To achieve the optimal outcomes for mother and child, it is important that professionals with expertise in ECT, perinatal psychiatry and obstetrics are involved in a decision to deliver ECT during pregnancy (Weiss et al., 2019). It is essential that clinicians identify pre-existing risk factors for poor outcomes, appropriately monitor maternal and foetal well-being before, during and after the procedure, and utilise effective preventative interventions. The location and team composition for conducting the ECT and what measures should be taken before, during and after the procedure to prevent maternal and foetal complications depend on the stage of pregnancy (Lakshmana et al., 2014).

There is evidence from three observational studies that ECT is more effective for women with severe affective disorders after childbirth than for non-postnatal patients (Haxton et al., 2016; Reed et al., 1999; Rundgren et al., 2018). The short half-lives of medication used for anaesthesia and muscle relaxation during ECT mean that women should not be prevented from resuming breastfeeding after treatments.

Due to inherent methodological difficulties, considerable uncertainties exist in the evidence, and research findings should be interpreted with caution.

Recommendations for catatonia in the perinatal period

If catatonia is severe and the woman suffers from a mental illness, the psychiatric and obstetric team should make a joint decision as to which inpatient setting is most appropriate for treatment. Contact between the mother and baby should be encouraged as much as is possible and appropriate. Psychiatric care should be provided by a psychiatrist experienced in the management of perinatal mental illness. (S)
If catatonia is severe and presents high risks to the physical health of the mother and child, and treatment of the underlying condition has been ineffective or would lead to an unacceptable delay, specific treatment for catatonia should be considered. (S)
The risks of any specific treatment should be carefully weighed against the risks of other treatments or no treatments. (S)

Recommendations for catatonia during pregnancy

Screening and selection of patients for ECT should be conducted by a psychiatrist experienced in ECT, in consultation with both a psychiatrist with appropriate expertise in perinatal psychiatry and an obstetrician. (D)
If delivery is expected within a few weeks, alternative options, such as induction of labour or Caesarean section should be considered by the obstetrician, anaesthetist, paediatrician and psychiatrist. (S)
If specific treatment for catatonia is required, lorazepam at doses up to 4 mg/day should be considered initially. (S)
If lorazepam is not effective at up to 4 mg/day, and the risks to the health of the mother and/or the child are high, the use of ECT can be considered (S)
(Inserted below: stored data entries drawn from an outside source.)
import Mathlib.MeasureTheory.Measure.OpenPos
import Mathlib.MeasureTheory.Integral.Bochner.Basic
import Mathlib.MeasureTheory.Constructions.BorelSpace.Basic
import Literature.Analysis.FluidPDE.StretchedLayerSliceCalculus
import HarnessLib

/-!
# The energy class of the stretched layer system: tails hypothesis and real-variable tools

Analysis/FluidPDE file (one definition, one hypothesis structure, everything else proved). The
**energy-class tails**
`StretchedLayer.HasLayerEnergyTails u v` of a velocity field of the stretched two-dimensional
Navier–Stokes layer system (`StretchedLayerNS`): for every `T > 0`, (i) on `(0, T] × ℝ²` the
velocity and its `y`-slice derivatives are bounded and the `x`-slice derivatives decay like
`C e^{−k|y|}` across the layer; (ii) on `[δ, T] × ℝ²`, `δ > 0`, the time derivatives and the pure
second slice derivatives are bounded. This is the side condition under which the `L²` energy
method on the period strip (Majda–Bertozzi 2002, §3.1.1 Prop. 3.1 / Cor. 3.1 and the Remark
after Prop. 3.4) proves period rigidity / uniqueness (`StretchedLayerEnergyRigidity`); it is
invariant under `x`-translation (`HasLayerEnergyTails.translate`), constrains one solution only,
and asks decay of `∂ₓ(u, v)` alone (so that shift differences `∫ₓ^{x+ℓ} ∂ₓ(u,v)` are square
integrable on the strip without naming a background profile).

`StripEnergyHypotheses L γ ν U V u v a b p a' b'` bundles, at a fixed time, the hypotheses of
the basic energy inequality on the period strip for the linearised/difference form of the system
(consumed by `StretchedLayerStripEnergy`, produced from a solution and its translate by
`StretchedLayerShiftSystem`).

The rest of the file is the real-variable toolkit of the rigidity proof: continuity of slices
and of the time-derivative slice of a jointly `C²` field, vanishing of a nonnegative continuous
function with zero strip integral, extension of vanishing from `(0, L)` to `ℝ` by periodicity,
and the Grönwall step "`e' ≤ Ke`, `e ≥ 0`, `e(0) = 0` ⇒ `e ≡ 0`" in differential form
(`antitoneOn_of_deriv_nonpos` applied to `e^{−Kt}e(t)`, as in `EnergyUniqueness`). All of it is
folklore.
-/

noncomputable section

open Set Function Filter
open _root_.MeasureTheory
open scoped Topology

namespace Literature.Analysis.FluidPDE

namespace StretchedLayer

/-! ### The energy-class tails -/

/-- **Energy-class tails** of a velocity field `(u, v)` of the stretched layer system (a side
condition, not implied by `IsStretchedLayerNSSolutionOn`): for every `T > 0`,
(i) on `(0, T] × ℝ²` the velocity and its `y`-slice derivatives are bounded and the `x`-slice
derivatives decay like `C e^{-k|y|}` across the layer (so the shift difference
`(u,v)(x+ℓ) − (u,v)(x) = ∫ₓ^{x+ℓ} ∂ₓ(u,v)` is square integrable on the period strip, uniformly
down to `t = 0⁺`); (ii) on `[δ, T] × ℝ²`, `δ > 0`, the time derivatives and the pure second slice
derivatives are bounded (so the strip energy is `C¹`, the pressure gradient — read off the
momentum equations — grows at most linearly in `y`, and all integrations by parts are
legitimate). Invariant under `x`-translation; satisfied by Gaussian-tailed solutions; no clause
on the pressure. This is the finite-energy-perturbation class of Majda–Bertozzi 2002, §3.1.3,
Remark after Prop. 3.4, for the strained shear layer. [folklore] -/
def HasLayerEnergyTails (u v : ℝ → ℝ → ℝ → ℝ) : Prop :=
  ∀ T : ℝ, 0 < T →
    (∃ C k : ℝ, 0 < k ∧ ∀ t ∈ Set.Ioc 0 T, ∀ x y : ℝ,
      |u t x y| + |v t x y| + |dY (u t) x y| + |dY (v t) x y| ≤ C ∧
      |dX (u t) x y| + |dX (v t) x y| ≤ C * Real.exp (-k * |y|)) ∧
    (∀ δ : ℝ, 0 < δ → ∃ C' : ℝ, ∀ t ∈ Set.Icc δ T, ∀ x y : ℝ,
      |deriv (fun s => u s x y) t| + |deriv (fun s => v s x y) t| +
        |dX (dX (u t)) x y| + |dY (dY (u t)) x y| + |dX (dX (v t)) x y| + |dY (dY (v t)) x y| ≤ C')

/-- `HasLayerEnergyTails` is invariant under `x`-translation (all its bounds are uniform in `x`;
slice derivatives of translates are translates of slice derivatives). [folklore] -/
theorem HasLayerEnergyTails.translate {u v : ℝ → ℝ → ℝ → ℝ} (h : HasLayerEnergyTails u v)
    (ℓ : ℝ) : HasLayerEnergyTails (fun t x y => u t (x + ℓ) y) (fun t x y => v t (x + ℓ) y) := by
  intro T hT
  obtain ⟨⟨C, k, hk, h1⟩, h2⟩ := h T hT
  have eXX : ∀ (f : ℝ → ℝ → ℝ) (x y : ℝ),
      dX (dX (fun a b => f (a + ℓ) b)) x y = dX (dX f) (x + ℓ) y := fun f x y => by
    rw [dX_translate_fun]; exact dX_translate (dX f) ℓ x y
  refine ⟨⟨C, k, hk, fun t ht x y => ?_⟩, fun δ hδ => ?_⟩
  · have key := h1 t ht (x + ℓ) y
    rw [dX_translate (u t), dX_translate (v t), dY_translate (u t), dY_translate (v t)]
    exact key
  · obtain ⟨C', h3⟩ := h2 δ hδ
    refine ⟨C', fun t ht x y => ?_⟩
    have key := h3 t ht (x + ℓ) y
    rw [eXX (u t), eXX (v t), dY_translate_fun (u t), dY_translate_fun (v t), dY_translate,
      dY_translate]
    exact key

/-! ### Hypotheses of the basic energy inequality on the period strip -/

/-- **Hypotheses of the basic energy inequality on the period strip** (fixed time) for the
linearised/difference form of the stretched layer system: a divergence-free `C²` perturbation
`(a, b)` with pressure `p` and time-derivative fields `a', b'`, transported by the divergence-free
`C¹` field `(U, V)` with strain drift `−γy∂_y` and strained by `∇(u, v)`:
`a' + U∂ₓa + (V − γy)∂_ya + a∂ₓu + b∂_yu = −∂ₓp + νΔa`,
`b' + U∂ₓb + (V − γy)∂_yb + a∂ₓv + b∂_yv − γb = −∂_yp + νΔb`, `∂ₓa + ∂_yb = 0`; `a, b, p, U`
`L`-periodic in `x`; `a, b, ∂ₓa, ∂ₓb` decaying like `e^{−k|y|}` across the layer; `∂_y(a,b)`,
the pure second slice derivatives of `(a, b)` and `U, V, ∂ₓU, ∂_yV` bounded; `|p| ≲ (1 + |y|)²`,
`|∇p| ≲ 1 + |y|` (Majda–Bertozzi 2002, §3.1.1 and Remark after Prop. 3.4: the finite-energy
perturbation class in which the basic energy estimate runs). [folklore] -/
structure StripEnergyHypotheses (L γ ν : ℝ) (U V u v a b p a' b' : ℝ → ℝ → ℝ) : Prop where
  /-- `a ∈ C²(ℝ²)`. -/
  contDiff_a : ContDiff ℝ 2 (fun q : ℝ × ℝ => a q.1 q.2)
  /-- `b ∈ C²(ℝ²)`. -/
  contDiff_b : ContDiff ℝ 2 (fun q : ℝ × ℝ => b q.1 q.2)
  /-- `p ∈ C¹(ℝ²)`. -/
  contDiff_p : ContDiff ℝ 1 (fun q : ℝ × ℝ => p q.1 q.2)
  /-- `U ∈ C¹(ℝ²)`. -/
  contDiff_U : ContDiff ℝ 1 (fun q : ℝ × ℝ => U q.1 q.2)
  /-- `V ∈ C¹(ℝ²)`. -/
  contDiff_V : ContDiff ℝ 1 (fun q : ℝ × ℝ => V q.1 q.2)
  /-- `u ∈ C¹(ℝ²)`. -/
  contDiff_u : ContDiff ℝ 1 (fun q : ℝ × ℝ => u q.1 q.2)
  /-- `v ∈ C¹(ℝ²)`. -/
  contDiff_v : ContDiff ℝ 1 (fun q : ℝ × ℝ => v q.1 q.2)
  /-- The linearised `x`-momentum equation. -/
  eq_a : ∀ x y, a' x y + U x y * dX a x y + (V x y - γ * y) * dY a x y + a x y * dX u x y +
    b x y * dY u x y = -dX p x y + ν * lap a x y
  /-- The linearised `y`-momentum equation (with the stretching term `−γb`). -/
  eq_b : ∀ x y, b' x y + U x y * dX b x y + (V x y - γ * y) * dY b x y + a x y * dX v x y +
    b x y * dY v x y - γ * b x y = -dY p x y + ν * lap b x y
  /-- `∂ₓa + ∂_yb = 0`. -/
  divFree : ∀ x y, dX a x y + dY b x y = 0
  /-- `∂ₓU + ∂_yV = 0`. -/
  divFree_UV : ∀ x y, dX U x y + dY V x y = 0
  /-- `a` is `L`-periodic in `x`. -/
  periodic_a : ∀ x y, a (x + L) y = a x y
  /-- `b` is `L`-periodic in `x`. -/
  periodic_b : ∀ x y, b (x + L) y = b x y
  /-- `p` is `L`-periodic in `x`. -/
  periodic_p : ∀ x y, p (x + L) y = p x y
  /-- `U` is `L`-periodic in `x`. -/
  periodic_U : ∀ x y, U (x + L) y = U x y
  /-- `a, b, ∂ₓa, ∂ₓb` decay across the layer like `A e^{−k|y|}`. -/
  decay : ∃ k A : ℝ, 0 < k ∧ 0 ≤ A ∧ ∀ x y,
    |a x y| ≤ A * Real.exp (-k * |y|) ∧ |b x y| ≤ A * Real.exp (-k * |y|) ∧
    |dX a x y| ≤ A * Real.exp (-k * |y|) ∧ |dX b x y| ≤ A * Real.exp (-k * |y|)
  /-- `∂_ya, ∂_yb` are bounded. -/
  bounded_dY : ∃ B : ℝ, ∀ x y, |dY a x y| ≤ B ∧ |dY b x y| ≤ B
  /-- The pure second slice derivatives of `a, b` are bounded. -/
  bounded_dd : ∃ B : ℝ, ∀ x y, |dX (dX a) x y| ≤ B ∧ |dY (dY a) x y| ≤ B ∧
    |dX (dX b) x y| ≤ B ∧ |dY (dY b) x y| ≤ B
  /-- `U, V, ∂ₓU, ∂_yV` are bounded. -/
  bounded_UV : ∃ B : ℝ, ∀ x y, |U x y| ≤ B ∧ |V x y| ≤ B ∧ |dX U x y| ≤ B ∧ |dY V x y| ≤ B
  /-- `|p| ≤ Q(1 + |y|)²`, `|∂ₓp|, |∂_yp| ≤ Q(1 + |y|)`. -/
  pressure : ∃ Q : ℝ, ∀ x y, |p x y| ≤ Q * (1 + |y|) ^ 2 ∧ |dX p x y| ≤ Q * (1 + |y|) ∧
    |dY p x y| ≤ Q * (1 + |y|)

/-! ### Continuity of slices of space–time fields -/

/-- Space slices `q ↦ u s q.1 q.2`, `s ≥ 0`, of a field continuous on `[0, ∞) × ℝ²` are
continuous. [folklore] -/
theorem continuous_slice_of_continuousOn_Ici {u : ℝ → ℝ → ℝ → ℝ}
    (hu : ContinuousOn (fun q : ℝ × ℝ × ℝ => u q.1 q.2.1 q.2.2) (Ici 0 ×ˢ univ)) {s : ℝ}
    (hs : 0 ≤ s) : Continuous (fun q : ℝ × ℝ => u s q.1 q.2) :=
  hu.comp_continuous (continuous_const.prodMk continuous_id) fun q => ⟨hs, mem_univ q⟩

/-- Time lines `s ↦ u s x y` of a field continuous on `[0, ∞) × ℝ²` are continuous on `[0, ∞)`.
[folklore] -/
theorem continuousOn_time_of_continuousOn_Ici {u : ℝ → ℝ → ℝ → ℝ}
    (hu : ContinuousOn (fun q : ℝ × ℝ × ℝ => u q.1 q.2.1 q.2.2) (Ici 0 ×ˢ univ)) (x y : ℝ) :
    ContinuousOn (fun s => u s x y) (Ici 0) :=
  hu.comp (f := fun s : ℝ => ((s, x, y) : ℝ × ℝ × ℝ))
    (continuous_id.prodMk continuous_const).continuousOn fun _ hs => ⟨hs, mem_univ _⟩

/-- **The time-derivative slice is continuous in space**: for a field jointly `C²` on `S × ℝ²`,
`S` open, `t ∈ S`, the plane field `(x, y) ↦ ∂ₜu(t, x, y)` is continuous (it is the joint Fréchet
derivative applied to `(1, 0, 0)`). [folklore] -/
theorem continuous_deriv_time {S : Set ℝ} (hS : IsOpen S) {u : ℝ → ℝ → ℝ → ℝ}
    (hu : ContDiffOn ℝ 2 (fun q : ℝ × ℝ × ℝ => u q.1 q.2.1 q.2.2) (S ×ˢ univ)) {t : ℝ}
    (ht : t ∈ S) : Continuous (fun q : ℝ × ℝ => deriv (fun s => u s q.1 q.2) t) := by
  have hO : IsOpen (S ×ˢ (univ : Set (ℝ × ℝ))) := hS.prod isOpen_univ
  have hcont : ContinuousOn (fun r => fderiv ℝ (fun q : ℝ × ℝ × ℝ => u q.1 q.2.1 q.2.2) r)
      (S ×ˢ univ) := hu.continuousOn_fderiv_of_isOpen hO (by norm_num)
  have hderiv : ∀ q : ℝ × ℝ, deriv (fun s => u s q.1 q.2) t =
      fderiv ℝ (fun q : ℝ × ℝ × ℝ => u q.1 q.2.1 q.2.2) (t, q) (1, 0) := by
    intro q
    have hmem : (t, q) ∈ S ×ˢ (univ : Set (ℝ × ℝ)) := ⟨ht, mem_univ _⟩
    have hd : DifferentiableAt ℝ (fun q : ℝ × ℝ × ℝ => u q.1 q.2.1 q.2.2) (t, q) :=
      (hu.differentiableOn two_ne_zero _ hmem).differentiableAt (hO.mem_nhds hmem)
    have h1 : HasDerivAt (fun s : ℝ => (s, q)) (1, 0) t :=
      (hasDerivAt_id t).prodMk (hasDerivAt_const t q)
    exact (hd.hasFDerivAt.comp_hasDerivAt t h1).deriv
  have e : (fun q : ℝ × ℝ => deriv (fun s => u s q.1 q.2) t) =
      fun q => fderiv ℝ (fun q : ℝ × ℝ × ℝ => u q.1 q.2.1 q.2.2) (t, q) (1, 0) := funext hderiv
  rw [e]
  exact (hcont.comp_continuous (continuous_const.prodMk continuous_id)
    fun q => ⟨ht, mem_univ q⟩).clm_apply continuous_const

/-- Time lines of a field jointly `C²` on `(0, ∞) × ℝ²` are differentiable at every `t > 0`, with
derivative `deriv`. [folklore] -/
theorem hasDerivAt_time_of_contDiffOn_Ioi {u : ℝ → ℝ → ℝ → ℝ}
    (hu : ContDiffOn ℝ 2 (fun q : ℝ × ℝ × ℝ => u q.1 q.2.1 q.2.2) (Ioi 0 ×ˢ univ)) {t : ℝ}
    (ht : 0 < t) (x y : ℝ) : HasDerivAt (fun s => u s x y) (deriv (fun s => u s x y) t) t :=
  ((differentiableWithinAt_time hu two_ne_zero ht x y).differentiableAt
    (Ioi_mem_nhds ht)).hasDerivAt

/-! ### Vanishing from a zero strip integral, and extension by periodicity -/

/-- A nonnegative continuous function on the plane with zero integral over the strip
`(0, L] × ℝ` vanishes on the open strip `(0, L) × ℝ` (open sets of positive measure). [folklore] -/
theorem eq_zero_of_setIntegral_strip_eq_zero {L : ℝ} {F : ℝ × ℝ → ℝ} (hF : Continuous F)
    (h0 : ∀ q, 0 ≤ F q) (hI : IntegrableOn F (Ioc 0 L ×ˢ univ))
    (hint : ∫ q in Ioc 0 L ×ˢ univ, F q = 0) {x : ℝ} (hx : x ∈ Ioo 0 L) (y : ℝ) :
    F (x, y) = 0 := by
  have hae : F =ᵐ[volume.restrict (Ioc 0 L ×ˢ univ)] 0 :=
    (integral_eq_zero_iff_of_nonneg (fun q => h0 q) hI).1 hint
  rw [Filter.EventuallyEq, ae_restrict_iff' (measurableSet_Ioc.prod MeasurableSet.univ)] at hae
  by_contra hne
  set U : Set (ℝ × ℝ) := {q | F q ≠ 0} ∩ Ioo 0 L ×ˢ univ with hU_def
  have hUo : IsOpen U := (isOpen_ne_fun hF continuous_const).inter (isOpen_Ioo.prod isOpen_univ)
  have hUne : U.Nonempty := ⟨(x, y), hne, hx, mem_univ _⟩
  have hpos : 0 < volume U := hUo.measure_pos volume hUne
  have hnull : volume U = 0 := by
    refine measure_mono_null (fun q hq => ?_) (ae_iff.1 hae)
    simp only [mem_setOf_eq, Classical.not_imp]
    exact ⟨⟨Ioo_subset_Ioc_self hq.2.1, mem_univ _⟩, hq.1⟩
  exact hpos.ne' hnull

/-- A continuous `L`-periodic function (`L > 0`) vanishing on `(0, L)` vanishes identically
(closure, then periodicity). [folklore] -/
theorem eq_zero_of_eq_zero_on_Ioo_of_periodic {g : ℝ → ℝ} {L : ℝ} (hL : 0 < L)
    (hg : Continuous g) (hper : ∀ x, g (x + L) = g x) (h0 : ∀ x ∈ Ioo 0 L, g x = 0) (x : ℝ) :
    g x = 0 := by
  have hIcc : ∀ x ∈ Icc 0 L, g x = 0 := by
    have hcl : closure (Ioo 0 L) ⊆ {x | g x = 0} :=
      (isClosed_eq hg continuous_const).closure_subset_iff.2 h0
    rw [closure_Ioo hL.ne] at hcl
    exact hcl
  have h1 := abs_le_of_periodic hL hper (fun x hx => (abs_eq_zero.2 (hIcc x hx)).le) x
  exact abs_eq_zero.1 (le_antisymm h1 (abs_nonneg _))

/-! ### Grönwall to zero -/

/-- **Grönwall, differential form, zero data**: if `e` is continuous on `[0, T]`, nonnegative,
`e(0) = 0`, and at every `s ∈ (0, T)` it has a derivative `φ ≤ K e(s)`, then `e ≡ 0` on `[0, T]`
(`t ↦ e^{−Kt} e(t)` is nonincreasing; Majda–Bertozzi 2002, Lemma 3.1 / proof of Cor. 3.1).
[folklore] -/
theorem eq_zero_of_hasDerivAt_le_mul {e : ℝ → ℝ} {T K : ℝ} (hcont : ContinuousOn e (Icc 0 T))
    (hderiv : ∀ s ∈ Ioo 0 T, ∃ φ, HasDerivAt e φ s ∧ φ ≤ K * e s)
    (hnonneg : ∀ s ∈ Icc 0 T, 0 ≤ e s) (he0 : e 0 = 0) {t : ℝ} (ht : t ∈ Icc 0 T) : e t = 0 := by
  have hT : 0 ≤ T := ht.1.trans ht.2
  choose! φ hφ using hderiv
  set g : ℝ → ℝ := fun s => Real.exp (-K * s) * e s with hg_def
  have hgd : ∀ s ∈ Ioo 0 T, HasDerivAt g
      (Real.exp (-K * s) * (-K * 1) * e s + Real.exp (-K * s) * φ s) s :=
    fun s hs => (((hasDerivAt_id s).const_mul (-K)).exp).mul (hφ s hs).1
  have hanti : AntitoneOn g (Icc 0 T) := by
    refine antitoneOn_of_deriv_nonpos (convex_Icc 0 T) ?_ ?_ ?_
    · exact ((Real.continuous_exp.comp (continuous_const.mul continuous_id)).continuousOn).mul
        hcont
    · rw [interior_Icc]
      exact fun s hs => (hgd s hs).differentiableAt.differentiableWithinAt
    · rw [interior_Icc]
      intro s hs
      rw [(hgd s hs).deriv]
      have h3 := (hφ s hs).2
      have hexp : 0 < Real.exp (-K * s) := Real.exp_pos _
      nlinarith [mul_le_mul_of_nonneg_left h3 hexp.le]
  have h0T : (0 : ℝ) ∈ Icc 0 T := ⟨le_rfl, hT⟩
  have hgt : g t ≤ g 0 := hanti h0T ht ht.1
  have hg0 : g 0 = 0 := by simp [hg_def, he0]
  have hexp : 0 < Real.exp (-K * t) := Real.exp_pos _
  have hle : Real.exp (-K * t) * e t ≤ Real.exp (-K * t) * 0 := by
    rw [mul_zero]; exact hgt.trans_eq hg0
  exact le_antisymm (le_of_mul_le_mul_left hle hexp) (hnonneg t ht)

end StretchedLayer

end Literature.Analysis.FluidPDE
Recommendations for catatonia during breastfeeding

If treatment with lorazepam at doses higher than 4 mg/day is used, the mother should not breastfeed because of a lack of evidence of its safety. If possible and appropriate, lactation can be maintained during the period of high lorazepam dosing by expressing and discarding milk. (S)
Women can resume breastfeeding after ECT treatments. (C)

Autism spectrum disorder

International studies over the past two decades have documented a point prevalence of catatonia ranging from 12% to 20% in individuals with autism, with onset most commonly in adolescence and early adulthood (Billstedt et al., 2005; Breen and Hare, 2017; Wing and Shah, 2000). As the US Center for Disease Control estimated an incidence of autism as 1 in 44 children, it is likely that clinicians will care for individuals with autism and catatonia (Maenner et al., 2021). It is theorised that shared neuronal circuitry and genetic susceptibility loci exist between autism and catatonia (Dhossche et al., 2006b; Dhossche et al., 2005). Catatonia often encompasses the full range of psychomotor retarded and agitated clinical features in autism, and the latter may include dangerous repetitive self-injury with high risk for severe bodily harm (Dhossche and Wachtel, 2013; Wachtel, 2018, 2019).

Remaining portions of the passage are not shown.